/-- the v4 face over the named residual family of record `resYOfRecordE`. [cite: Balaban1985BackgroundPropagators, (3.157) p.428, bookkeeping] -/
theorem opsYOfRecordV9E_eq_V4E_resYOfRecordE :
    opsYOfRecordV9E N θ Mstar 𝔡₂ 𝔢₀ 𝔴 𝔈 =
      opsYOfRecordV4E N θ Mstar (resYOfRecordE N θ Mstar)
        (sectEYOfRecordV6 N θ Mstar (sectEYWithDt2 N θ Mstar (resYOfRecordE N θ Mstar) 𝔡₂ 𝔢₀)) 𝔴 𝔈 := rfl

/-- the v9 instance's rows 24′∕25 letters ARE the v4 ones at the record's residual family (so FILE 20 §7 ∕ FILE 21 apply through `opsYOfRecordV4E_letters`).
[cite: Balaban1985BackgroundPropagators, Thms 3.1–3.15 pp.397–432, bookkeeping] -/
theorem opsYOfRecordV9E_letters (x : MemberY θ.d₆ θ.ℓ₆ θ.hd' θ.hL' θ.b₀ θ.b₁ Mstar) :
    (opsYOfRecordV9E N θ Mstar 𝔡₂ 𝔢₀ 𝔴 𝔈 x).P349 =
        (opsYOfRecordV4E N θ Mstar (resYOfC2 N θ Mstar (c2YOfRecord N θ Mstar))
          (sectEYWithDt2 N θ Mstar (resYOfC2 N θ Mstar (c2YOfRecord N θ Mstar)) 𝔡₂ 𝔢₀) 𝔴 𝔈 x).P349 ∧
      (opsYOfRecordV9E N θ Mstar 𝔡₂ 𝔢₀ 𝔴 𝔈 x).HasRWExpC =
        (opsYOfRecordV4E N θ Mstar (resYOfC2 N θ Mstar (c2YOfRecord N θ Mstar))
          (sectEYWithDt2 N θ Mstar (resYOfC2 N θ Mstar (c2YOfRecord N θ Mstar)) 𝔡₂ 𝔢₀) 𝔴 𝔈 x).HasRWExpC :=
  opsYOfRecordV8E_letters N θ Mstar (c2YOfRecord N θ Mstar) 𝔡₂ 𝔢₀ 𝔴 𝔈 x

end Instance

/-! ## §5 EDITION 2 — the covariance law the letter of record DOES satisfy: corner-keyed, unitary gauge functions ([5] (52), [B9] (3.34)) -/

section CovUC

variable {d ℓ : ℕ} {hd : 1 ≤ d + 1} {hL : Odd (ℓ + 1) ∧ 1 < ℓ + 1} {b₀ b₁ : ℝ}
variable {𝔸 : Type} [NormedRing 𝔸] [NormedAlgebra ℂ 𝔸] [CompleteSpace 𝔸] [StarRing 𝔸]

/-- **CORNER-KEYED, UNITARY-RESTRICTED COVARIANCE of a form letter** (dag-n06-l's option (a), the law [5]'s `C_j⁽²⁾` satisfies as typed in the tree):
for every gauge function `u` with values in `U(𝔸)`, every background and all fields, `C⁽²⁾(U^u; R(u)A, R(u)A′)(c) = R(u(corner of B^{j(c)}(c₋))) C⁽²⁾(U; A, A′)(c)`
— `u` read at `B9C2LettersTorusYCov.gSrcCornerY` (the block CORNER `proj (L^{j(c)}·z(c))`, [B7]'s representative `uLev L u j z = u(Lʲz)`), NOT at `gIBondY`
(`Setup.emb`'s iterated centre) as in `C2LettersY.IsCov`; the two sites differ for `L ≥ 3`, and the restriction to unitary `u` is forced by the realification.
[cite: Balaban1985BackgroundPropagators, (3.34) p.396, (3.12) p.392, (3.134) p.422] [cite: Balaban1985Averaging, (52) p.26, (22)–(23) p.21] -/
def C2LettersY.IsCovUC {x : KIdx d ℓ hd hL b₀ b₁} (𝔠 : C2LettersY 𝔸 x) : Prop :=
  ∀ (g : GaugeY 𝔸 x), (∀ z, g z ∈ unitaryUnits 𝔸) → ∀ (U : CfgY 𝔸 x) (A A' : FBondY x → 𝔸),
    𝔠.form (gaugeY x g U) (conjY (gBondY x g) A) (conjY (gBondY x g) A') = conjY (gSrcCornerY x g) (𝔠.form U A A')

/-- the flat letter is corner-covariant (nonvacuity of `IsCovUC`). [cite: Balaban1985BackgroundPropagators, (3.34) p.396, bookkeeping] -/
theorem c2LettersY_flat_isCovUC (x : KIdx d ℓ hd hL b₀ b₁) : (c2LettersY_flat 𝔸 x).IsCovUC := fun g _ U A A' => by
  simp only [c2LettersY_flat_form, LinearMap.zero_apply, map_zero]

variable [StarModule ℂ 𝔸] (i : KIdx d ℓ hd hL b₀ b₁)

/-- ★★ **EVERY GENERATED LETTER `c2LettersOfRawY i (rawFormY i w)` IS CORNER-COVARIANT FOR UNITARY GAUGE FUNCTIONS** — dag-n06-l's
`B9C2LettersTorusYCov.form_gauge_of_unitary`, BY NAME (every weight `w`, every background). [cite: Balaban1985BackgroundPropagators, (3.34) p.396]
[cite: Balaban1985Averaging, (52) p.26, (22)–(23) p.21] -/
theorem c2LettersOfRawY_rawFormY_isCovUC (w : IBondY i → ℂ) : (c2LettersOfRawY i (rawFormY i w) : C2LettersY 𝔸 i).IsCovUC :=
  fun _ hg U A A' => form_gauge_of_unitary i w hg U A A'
::::
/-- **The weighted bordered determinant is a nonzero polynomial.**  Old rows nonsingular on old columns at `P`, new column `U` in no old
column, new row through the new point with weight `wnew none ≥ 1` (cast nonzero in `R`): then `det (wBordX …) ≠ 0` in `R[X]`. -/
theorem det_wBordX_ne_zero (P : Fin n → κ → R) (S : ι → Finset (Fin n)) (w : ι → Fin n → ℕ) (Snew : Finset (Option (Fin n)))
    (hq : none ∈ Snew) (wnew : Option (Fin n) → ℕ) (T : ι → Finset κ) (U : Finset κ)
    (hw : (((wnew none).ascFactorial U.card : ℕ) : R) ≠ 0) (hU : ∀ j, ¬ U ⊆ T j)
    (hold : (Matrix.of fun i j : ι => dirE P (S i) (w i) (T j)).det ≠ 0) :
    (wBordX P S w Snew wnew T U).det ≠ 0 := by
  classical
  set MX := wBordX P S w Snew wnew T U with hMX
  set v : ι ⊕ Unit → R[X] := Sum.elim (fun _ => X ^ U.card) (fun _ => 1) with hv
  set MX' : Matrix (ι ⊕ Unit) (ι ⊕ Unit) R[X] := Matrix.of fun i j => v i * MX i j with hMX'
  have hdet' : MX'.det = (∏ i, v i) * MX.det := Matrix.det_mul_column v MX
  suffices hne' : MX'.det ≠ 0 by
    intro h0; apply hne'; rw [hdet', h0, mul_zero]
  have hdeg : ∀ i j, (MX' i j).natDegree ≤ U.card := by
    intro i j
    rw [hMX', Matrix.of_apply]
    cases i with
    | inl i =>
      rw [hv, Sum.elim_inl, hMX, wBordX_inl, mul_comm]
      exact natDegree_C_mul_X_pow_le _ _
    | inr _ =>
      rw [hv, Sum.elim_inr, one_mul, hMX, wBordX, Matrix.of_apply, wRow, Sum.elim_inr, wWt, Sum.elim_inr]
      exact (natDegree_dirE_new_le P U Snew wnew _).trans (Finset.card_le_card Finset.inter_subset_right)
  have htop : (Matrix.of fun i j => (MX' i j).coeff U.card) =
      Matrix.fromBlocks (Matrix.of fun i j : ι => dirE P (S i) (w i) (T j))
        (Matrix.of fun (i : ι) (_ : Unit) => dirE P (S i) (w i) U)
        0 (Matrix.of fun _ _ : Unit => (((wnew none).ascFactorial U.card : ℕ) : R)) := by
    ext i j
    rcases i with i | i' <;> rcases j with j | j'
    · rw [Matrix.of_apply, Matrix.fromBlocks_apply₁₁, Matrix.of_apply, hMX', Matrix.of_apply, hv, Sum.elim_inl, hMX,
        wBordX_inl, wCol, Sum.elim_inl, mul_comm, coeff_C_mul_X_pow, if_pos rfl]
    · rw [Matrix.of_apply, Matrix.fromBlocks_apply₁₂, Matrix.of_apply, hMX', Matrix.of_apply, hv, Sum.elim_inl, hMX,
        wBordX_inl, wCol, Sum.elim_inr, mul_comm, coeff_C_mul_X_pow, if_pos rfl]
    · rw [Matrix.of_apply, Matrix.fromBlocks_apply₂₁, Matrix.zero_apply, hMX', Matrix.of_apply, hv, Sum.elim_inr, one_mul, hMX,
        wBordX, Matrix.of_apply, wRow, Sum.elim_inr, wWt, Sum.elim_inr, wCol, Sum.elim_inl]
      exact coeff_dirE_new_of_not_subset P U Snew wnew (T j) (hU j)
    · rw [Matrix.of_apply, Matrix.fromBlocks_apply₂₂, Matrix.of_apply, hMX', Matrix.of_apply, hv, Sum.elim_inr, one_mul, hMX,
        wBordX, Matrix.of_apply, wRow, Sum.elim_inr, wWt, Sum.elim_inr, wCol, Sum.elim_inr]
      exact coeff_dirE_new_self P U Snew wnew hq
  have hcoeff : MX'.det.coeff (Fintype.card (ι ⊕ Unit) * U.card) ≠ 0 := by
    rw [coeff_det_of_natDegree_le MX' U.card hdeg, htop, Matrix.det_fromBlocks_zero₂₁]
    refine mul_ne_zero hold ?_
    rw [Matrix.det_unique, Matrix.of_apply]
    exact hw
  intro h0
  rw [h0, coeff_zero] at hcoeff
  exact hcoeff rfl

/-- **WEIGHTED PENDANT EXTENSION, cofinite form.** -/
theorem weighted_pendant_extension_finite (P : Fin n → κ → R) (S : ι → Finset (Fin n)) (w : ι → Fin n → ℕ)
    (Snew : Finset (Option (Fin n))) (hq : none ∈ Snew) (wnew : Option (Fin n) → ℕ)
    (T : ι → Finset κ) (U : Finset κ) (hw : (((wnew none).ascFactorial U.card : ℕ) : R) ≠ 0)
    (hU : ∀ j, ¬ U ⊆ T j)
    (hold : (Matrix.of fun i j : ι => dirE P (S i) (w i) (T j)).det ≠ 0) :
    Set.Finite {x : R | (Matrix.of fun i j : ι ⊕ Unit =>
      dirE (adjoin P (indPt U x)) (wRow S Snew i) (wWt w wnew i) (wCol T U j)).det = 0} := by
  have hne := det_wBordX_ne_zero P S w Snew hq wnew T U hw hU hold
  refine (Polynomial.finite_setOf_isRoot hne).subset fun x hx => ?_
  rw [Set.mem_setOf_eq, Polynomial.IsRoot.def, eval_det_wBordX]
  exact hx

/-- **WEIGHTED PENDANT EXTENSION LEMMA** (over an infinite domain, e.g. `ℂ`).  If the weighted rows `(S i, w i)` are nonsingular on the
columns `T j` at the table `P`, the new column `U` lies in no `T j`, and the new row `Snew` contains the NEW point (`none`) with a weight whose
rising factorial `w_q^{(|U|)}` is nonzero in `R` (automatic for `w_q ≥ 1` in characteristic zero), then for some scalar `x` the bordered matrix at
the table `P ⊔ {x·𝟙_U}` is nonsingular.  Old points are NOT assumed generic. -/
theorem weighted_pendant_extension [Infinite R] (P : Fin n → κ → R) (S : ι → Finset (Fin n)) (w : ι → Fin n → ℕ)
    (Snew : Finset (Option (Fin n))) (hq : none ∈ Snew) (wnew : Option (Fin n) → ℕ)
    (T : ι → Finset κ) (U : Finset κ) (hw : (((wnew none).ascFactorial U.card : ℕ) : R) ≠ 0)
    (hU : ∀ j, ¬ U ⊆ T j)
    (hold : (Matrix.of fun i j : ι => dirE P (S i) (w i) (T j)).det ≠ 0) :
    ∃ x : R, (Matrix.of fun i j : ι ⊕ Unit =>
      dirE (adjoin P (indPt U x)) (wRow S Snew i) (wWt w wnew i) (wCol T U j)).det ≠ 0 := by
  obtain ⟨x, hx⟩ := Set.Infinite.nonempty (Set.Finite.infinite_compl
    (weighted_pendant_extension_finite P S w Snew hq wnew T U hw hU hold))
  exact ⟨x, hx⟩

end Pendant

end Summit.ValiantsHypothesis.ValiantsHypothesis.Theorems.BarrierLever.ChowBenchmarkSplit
::::
§ **REQUIRED WORK**: Would you please copy, word for word, everything above from the line containing "Sum.elim_inr, wWt, Sum.elim_inr]" down to the line containing "have htop : (Matrix.of", those two lines included?

§ **SOLVED PROBLEM**:
      rw [hv, Sum.elim_inr, one_mul, hMX, wBordX, Matrix.of_apply, wRow, Sum.elim_inr, wWt, Sum.elim_inr]
      exact (natDegree_dirE_new_le P U Snew wnew _).trans (Finset.card_le_card Finset.inter_subset_right)
  have htop : (Matrix.of fun i j => (MX' i j).coeff U.card) =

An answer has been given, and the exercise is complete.